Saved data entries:
===============

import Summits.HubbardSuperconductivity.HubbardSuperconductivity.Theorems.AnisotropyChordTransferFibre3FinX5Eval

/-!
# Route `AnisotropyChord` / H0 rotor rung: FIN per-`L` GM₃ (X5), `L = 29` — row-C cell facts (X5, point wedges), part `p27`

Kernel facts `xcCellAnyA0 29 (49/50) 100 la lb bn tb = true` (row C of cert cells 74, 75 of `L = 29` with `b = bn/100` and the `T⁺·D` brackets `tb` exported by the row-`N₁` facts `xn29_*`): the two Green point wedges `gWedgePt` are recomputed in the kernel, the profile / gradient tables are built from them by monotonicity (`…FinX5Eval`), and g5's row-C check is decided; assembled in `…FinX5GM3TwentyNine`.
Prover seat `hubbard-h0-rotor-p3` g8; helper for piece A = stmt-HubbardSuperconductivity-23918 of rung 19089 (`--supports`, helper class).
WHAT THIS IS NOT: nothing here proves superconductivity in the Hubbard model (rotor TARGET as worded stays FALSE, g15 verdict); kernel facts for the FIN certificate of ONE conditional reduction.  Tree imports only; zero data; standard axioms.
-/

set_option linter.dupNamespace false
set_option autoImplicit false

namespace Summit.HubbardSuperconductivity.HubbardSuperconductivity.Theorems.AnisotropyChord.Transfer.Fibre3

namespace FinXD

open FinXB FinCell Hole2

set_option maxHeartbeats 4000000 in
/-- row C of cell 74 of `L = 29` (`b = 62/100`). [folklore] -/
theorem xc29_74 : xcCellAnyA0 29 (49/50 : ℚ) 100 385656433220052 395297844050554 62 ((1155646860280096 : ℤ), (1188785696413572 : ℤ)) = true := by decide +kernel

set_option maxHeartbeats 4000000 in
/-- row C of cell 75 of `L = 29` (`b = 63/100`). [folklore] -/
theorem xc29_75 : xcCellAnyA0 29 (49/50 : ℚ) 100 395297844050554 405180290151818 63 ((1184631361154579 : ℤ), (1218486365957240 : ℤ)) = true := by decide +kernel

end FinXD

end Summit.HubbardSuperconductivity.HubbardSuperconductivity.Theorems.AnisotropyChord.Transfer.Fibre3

===============

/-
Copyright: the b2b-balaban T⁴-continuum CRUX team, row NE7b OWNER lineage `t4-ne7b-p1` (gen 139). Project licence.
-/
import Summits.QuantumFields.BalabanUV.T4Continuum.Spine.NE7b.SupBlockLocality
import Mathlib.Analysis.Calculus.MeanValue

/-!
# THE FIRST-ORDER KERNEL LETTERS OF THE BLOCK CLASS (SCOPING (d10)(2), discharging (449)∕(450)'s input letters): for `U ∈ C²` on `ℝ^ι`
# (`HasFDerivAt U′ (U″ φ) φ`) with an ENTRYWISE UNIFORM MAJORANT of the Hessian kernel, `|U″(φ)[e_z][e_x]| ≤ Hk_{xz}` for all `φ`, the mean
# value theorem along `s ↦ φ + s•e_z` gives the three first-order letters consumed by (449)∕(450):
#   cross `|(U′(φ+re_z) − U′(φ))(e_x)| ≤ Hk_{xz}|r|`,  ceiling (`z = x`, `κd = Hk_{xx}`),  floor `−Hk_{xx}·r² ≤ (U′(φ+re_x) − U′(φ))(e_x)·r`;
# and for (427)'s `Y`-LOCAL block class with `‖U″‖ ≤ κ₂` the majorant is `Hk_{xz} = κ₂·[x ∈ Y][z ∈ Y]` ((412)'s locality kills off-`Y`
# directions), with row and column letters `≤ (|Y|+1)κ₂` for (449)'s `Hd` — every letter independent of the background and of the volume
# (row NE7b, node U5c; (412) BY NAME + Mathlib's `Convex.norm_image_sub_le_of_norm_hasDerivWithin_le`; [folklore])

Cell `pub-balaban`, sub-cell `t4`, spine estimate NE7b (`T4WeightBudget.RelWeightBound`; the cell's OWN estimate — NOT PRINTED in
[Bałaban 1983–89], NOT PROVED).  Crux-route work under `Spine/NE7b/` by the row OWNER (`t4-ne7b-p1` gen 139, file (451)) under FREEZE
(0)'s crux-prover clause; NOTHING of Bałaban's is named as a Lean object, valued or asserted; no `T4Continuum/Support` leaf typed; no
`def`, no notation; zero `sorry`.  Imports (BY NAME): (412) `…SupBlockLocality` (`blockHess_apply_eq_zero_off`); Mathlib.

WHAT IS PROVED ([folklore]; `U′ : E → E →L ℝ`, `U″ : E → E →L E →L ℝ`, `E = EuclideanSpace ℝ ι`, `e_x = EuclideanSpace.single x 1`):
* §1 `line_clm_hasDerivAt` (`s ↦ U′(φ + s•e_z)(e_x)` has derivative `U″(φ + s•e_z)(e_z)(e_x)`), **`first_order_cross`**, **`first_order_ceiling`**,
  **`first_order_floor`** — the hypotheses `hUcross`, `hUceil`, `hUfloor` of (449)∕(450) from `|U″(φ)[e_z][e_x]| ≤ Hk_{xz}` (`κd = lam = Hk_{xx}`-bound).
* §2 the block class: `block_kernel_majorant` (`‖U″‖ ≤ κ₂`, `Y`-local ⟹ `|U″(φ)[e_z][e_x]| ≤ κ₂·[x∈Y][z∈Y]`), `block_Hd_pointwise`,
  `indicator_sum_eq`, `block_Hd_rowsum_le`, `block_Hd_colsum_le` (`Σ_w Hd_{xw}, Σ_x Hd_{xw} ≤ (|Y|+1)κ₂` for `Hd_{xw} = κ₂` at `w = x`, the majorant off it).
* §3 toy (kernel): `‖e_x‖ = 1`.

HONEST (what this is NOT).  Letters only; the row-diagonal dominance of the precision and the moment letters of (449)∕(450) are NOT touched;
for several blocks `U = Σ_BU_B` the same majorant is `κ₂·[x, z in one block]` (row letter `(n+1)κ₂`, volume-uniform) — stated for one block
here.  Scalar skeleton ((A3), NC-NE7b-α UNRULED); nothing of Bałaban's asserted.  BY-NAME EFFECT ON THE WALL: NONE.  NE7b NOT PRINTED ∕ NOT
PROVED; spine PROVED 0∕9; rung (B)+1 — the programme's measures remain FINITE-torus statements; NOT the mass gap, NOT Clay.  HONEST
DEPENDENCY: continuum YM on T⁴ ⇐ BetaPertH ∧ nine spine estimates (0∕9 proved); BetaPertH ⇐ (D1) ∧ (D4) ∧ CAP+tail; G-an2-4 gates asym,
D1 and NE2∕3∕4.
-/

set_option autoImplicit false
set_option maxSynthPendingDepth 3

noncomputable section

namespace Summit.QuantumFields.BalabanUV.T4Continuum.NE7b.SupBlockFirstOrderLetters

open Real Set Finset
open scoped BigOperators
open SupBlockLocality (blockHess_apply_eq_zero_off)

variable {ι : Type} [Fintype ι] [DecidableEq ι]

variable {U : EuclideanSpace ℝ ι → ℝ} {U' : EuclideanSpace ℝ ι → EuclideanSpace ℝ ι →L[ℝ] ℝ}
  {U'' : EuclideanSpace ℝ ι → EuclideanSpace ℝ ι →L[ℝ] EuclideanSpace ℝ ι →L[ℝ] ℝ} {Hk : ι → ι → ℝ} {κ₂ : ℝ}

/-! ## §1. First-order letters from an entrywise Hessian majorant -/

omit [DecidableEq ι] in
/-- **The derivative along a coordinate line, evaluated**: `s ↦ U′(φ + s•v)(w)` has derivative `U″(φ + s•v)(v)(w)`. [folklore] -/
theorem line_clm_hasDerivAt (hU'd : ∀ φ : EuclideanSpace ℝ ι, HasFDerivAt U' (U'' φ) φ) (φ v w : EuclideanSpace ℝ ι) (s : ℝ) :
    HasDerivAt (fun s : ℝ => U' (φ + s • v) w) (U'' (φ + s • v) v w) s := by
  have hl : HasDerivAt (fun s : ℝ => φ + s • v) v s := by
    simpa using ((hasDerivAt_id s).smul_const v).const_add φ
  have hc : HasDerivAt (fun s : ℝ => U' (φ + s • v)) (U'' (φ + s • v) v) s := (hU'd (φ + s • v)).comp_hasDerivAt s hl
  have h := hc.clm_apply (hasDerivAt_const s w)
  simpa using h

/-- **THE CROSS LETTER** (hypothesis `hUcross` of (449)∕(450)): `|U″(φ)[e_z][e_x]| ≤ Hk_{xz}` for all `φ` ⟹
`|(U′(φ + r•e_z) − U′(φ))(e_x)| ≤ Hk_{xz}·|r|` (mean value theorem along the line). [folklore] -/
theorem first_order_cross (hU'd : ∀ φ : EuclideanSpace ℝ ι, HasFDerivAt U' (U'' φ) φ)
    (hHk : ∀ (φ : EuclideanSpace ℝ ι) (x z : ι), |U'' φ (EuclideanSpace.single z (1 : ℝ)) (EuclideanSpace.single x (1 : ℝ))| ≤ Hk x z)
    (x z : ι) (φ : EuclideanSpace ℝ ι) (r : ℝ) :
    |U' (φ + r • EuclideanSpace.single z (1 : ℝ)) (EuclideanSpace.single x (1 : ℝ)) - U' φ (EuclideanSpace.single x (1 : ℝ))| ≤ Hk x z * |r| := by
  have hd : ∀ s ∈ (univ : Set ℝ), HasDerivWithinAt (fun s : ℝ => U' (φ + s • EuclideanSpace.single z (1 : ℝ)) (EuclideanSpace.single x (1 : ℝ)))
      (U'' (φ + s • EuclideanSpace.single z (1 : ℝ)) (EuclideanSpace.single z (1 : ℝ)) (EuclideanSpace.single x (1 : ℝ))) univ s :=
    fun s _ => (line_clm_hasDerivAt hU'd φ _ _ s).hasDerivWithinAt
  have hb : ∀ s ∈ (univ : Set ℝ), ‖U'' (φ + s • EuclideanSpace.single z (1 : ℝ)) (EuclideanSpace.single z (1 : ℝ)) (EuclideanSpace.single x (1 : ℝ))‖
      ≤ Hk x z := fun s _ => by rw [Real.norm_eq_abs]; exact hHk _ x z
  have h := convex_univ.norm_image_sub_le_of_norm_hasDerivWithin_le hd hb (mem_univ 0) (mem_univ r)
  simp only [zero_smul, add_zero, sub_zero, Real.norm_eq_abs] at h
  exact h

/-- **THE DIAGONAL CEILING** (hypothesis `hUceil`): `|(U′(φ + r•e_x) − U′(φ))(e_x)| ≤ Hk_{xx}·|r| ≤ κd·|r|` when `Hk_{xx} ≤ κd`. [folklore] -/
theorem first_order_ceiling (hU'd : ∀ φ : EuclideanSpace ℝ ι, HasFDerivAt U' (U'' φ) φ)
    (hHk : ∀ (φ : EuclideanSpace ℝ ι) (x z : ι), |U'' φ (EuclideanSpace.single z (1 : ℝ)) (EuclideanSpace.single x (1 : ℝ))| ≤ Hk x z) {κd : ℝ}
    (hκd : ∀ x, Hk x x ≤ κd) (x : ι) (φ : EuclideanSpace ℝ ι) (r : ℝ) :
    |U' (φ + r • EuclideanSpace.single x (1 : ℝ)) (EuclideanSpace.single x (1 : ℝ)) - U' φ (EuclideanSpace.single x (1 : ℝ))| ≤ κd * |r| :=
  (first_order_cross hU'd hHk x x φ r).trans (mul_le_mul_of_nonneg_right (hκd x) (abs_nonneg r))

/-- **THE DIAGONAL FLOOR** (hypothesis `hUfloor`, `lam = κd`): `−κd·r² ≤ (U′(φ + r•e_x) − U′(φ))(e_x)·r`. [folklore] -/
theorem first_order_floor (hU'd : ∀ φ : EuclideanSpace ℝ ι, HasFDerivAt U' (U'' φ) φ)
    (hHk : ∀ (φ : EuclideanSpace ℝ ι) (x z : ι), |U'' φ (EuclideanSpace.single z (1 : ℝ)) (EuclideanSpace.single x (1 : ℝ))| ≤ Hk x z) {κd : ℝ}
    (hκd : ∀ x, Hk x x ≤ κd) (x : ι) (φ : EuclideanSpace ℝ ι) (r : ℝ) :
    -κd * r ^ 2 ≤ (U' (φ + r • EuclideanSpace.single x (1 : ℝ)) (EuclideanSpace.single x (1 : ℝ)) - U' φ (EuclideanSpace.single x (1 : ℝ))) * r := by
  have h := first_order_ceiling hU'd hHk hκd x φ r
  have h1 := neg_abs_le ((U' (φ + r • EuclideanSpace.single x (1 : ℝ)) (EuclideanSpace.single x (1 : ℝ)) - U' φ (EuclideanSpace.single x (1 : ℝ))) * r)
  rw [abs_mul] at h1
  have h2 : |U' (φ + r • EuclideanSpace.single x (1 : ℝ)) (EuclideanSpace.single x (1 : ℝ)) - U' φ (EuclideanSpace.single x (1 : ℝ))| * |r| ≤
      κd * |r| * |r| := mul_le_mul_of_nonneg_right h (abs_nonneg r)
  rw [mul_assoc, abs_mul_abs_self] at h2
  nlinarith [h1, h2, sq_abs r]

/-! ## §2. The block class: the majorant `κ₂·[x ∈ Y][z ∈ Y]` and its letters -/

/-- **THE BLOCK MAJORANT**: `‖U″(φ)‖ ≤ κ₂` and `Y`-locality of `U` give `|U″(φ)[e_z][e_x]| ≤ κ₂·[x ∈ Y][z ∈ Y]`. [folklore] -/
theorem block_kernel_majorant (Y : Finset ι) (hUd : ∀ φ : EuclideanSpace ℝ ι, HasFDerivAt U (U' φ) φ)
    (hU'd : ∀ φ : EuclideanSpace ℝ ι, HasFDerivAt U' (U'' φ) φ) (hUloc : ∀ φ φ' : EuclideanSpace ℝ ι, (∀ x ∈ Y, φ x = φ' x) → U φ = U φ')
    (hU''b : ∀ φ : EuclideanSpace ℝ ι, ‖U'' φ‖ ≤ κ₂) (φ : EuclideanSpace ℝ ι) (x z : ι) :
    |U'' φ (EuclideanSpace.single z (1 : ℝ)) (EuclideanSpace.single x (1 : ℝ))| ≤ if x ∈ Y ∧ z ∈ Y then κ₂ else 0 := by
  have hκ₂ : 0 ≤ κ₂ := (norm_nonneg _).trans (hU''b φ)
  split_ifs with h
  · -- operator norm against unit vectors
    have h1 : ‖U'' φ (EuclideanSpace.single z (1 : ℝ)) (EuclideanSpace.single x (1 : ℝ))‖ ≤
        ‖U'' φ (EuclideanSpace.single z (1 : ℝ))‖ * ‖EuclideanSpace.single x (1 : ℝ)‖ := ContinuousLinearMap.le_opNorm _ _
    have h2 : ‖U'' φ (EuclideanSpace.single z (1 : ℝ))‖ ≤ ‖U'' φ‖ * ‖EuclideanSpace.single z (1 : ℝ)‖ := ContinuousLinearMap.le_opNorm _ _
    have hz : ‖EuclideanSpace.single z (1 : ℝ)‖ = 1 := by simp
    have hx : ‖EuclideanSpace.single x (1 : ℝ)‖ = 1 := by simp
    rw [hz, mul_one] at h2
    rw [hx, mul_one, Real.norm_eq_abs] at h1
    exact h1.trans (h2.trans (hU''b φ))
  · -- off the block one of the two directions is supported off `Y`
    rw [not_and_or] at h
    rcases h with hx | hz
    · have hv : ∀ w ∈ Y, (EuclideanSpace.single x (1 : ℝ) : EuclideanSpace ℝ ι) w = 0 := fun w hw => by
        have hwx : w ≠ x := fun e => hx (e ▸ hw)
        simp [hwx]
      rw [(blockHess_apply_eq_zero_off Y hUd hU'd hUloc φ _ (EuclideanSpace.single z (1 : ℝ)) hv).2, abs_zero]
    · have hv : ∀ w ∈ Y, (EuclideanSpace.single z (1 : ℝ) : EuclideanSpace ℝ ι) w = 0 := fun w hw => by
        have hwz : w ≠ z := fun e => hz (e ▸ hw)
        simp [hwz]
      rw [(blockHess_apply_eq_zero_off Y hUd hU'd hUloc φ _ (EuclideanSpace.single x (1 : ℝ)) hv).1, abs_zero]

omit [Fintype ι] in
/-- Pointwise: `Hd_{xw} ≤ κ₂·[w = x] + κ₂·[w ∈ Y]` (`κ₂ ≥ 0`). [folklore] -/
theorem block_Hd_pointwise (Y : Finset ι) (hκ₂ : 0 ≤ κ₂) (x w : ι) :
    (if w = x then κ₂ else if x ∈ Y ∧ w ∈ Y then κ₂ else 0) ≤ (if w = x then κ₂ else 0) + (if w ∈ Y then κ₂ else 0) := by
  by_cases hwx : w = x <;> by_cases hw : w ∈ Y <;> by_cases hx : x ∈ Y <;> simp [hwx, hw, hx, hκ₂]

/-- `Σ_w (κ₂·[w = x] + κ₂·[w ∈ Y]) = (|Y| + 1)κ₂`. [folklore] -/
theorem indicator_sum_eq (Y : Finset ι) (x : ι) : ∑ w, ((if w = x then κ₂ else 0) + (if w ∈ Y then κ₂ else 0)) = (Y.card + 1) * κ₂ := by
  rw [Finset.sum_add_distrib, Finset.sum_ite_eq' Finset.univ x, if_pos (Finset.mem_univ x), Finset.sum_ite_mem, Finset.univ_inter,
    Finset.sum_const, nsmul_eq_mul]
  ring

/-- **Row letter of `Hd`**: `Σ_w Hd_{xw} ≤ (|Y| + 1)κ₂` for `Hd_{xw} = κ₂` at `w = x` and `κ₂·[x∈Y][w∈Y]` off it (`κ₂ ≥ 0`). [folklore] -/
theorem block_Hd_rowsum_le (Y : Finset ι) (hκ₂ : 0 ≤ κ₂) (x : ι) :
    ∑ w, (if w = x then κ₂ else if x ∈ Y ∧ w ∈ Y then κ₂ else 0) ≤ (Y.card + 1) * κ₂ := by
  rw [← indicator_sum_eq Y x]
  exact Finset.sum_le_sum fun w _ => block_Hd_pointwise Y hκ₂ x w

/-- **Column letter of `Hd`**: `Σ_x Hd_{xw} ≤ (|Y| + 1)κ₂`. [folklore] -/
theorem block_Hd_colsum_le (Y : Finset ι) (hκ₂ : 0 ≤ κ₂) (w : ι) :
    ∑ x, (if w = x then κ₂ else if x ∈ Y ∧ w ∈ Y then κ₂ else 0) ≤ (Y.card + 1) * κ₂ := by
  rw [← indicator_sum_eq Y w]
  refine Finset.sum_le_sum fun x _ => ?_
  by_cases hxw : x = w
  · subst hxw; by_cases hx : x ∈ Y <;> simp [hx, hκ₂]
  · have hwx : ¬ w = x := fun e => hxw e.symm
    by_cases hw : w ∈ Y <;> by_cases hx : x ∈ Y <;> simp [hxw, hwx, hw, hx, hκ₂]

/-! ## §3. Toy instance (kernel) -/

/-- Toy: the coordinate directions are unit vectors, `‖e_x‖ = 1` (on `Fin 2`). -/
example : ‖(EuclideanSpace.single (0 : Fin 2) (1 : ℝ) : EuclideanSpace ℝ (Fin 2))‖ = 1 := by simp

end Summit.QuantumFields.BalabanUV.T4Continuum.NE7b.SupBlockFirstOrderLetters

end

===============

Would you please copy exactly the part of the entries above that begins at the line containing "theorem line_clm_hasDerivAt (hU'd" and ends at the line containing "simpa using ((hasDerivAt_id", both lines included?

(Answer box)
theorem line_clm_hasDerivAt (hU'd : ∀ φ : EuclideanSpace ℝ ι, HasFDerivAt U' (U'' φ) φ) (φ v w : EuclideanSpace ℝ ι) (s : ℝ) :
    HasDerivAt (fun s : ℝ => U' (φ + s • v) w) (U'' (φ + s • v) v w) s := by
  have hl : HasDerivAt (fun s : ℝ => φ + s • v) v s := by
    simpa using ((hasDerivAt_id s).smul_const v).const_add φ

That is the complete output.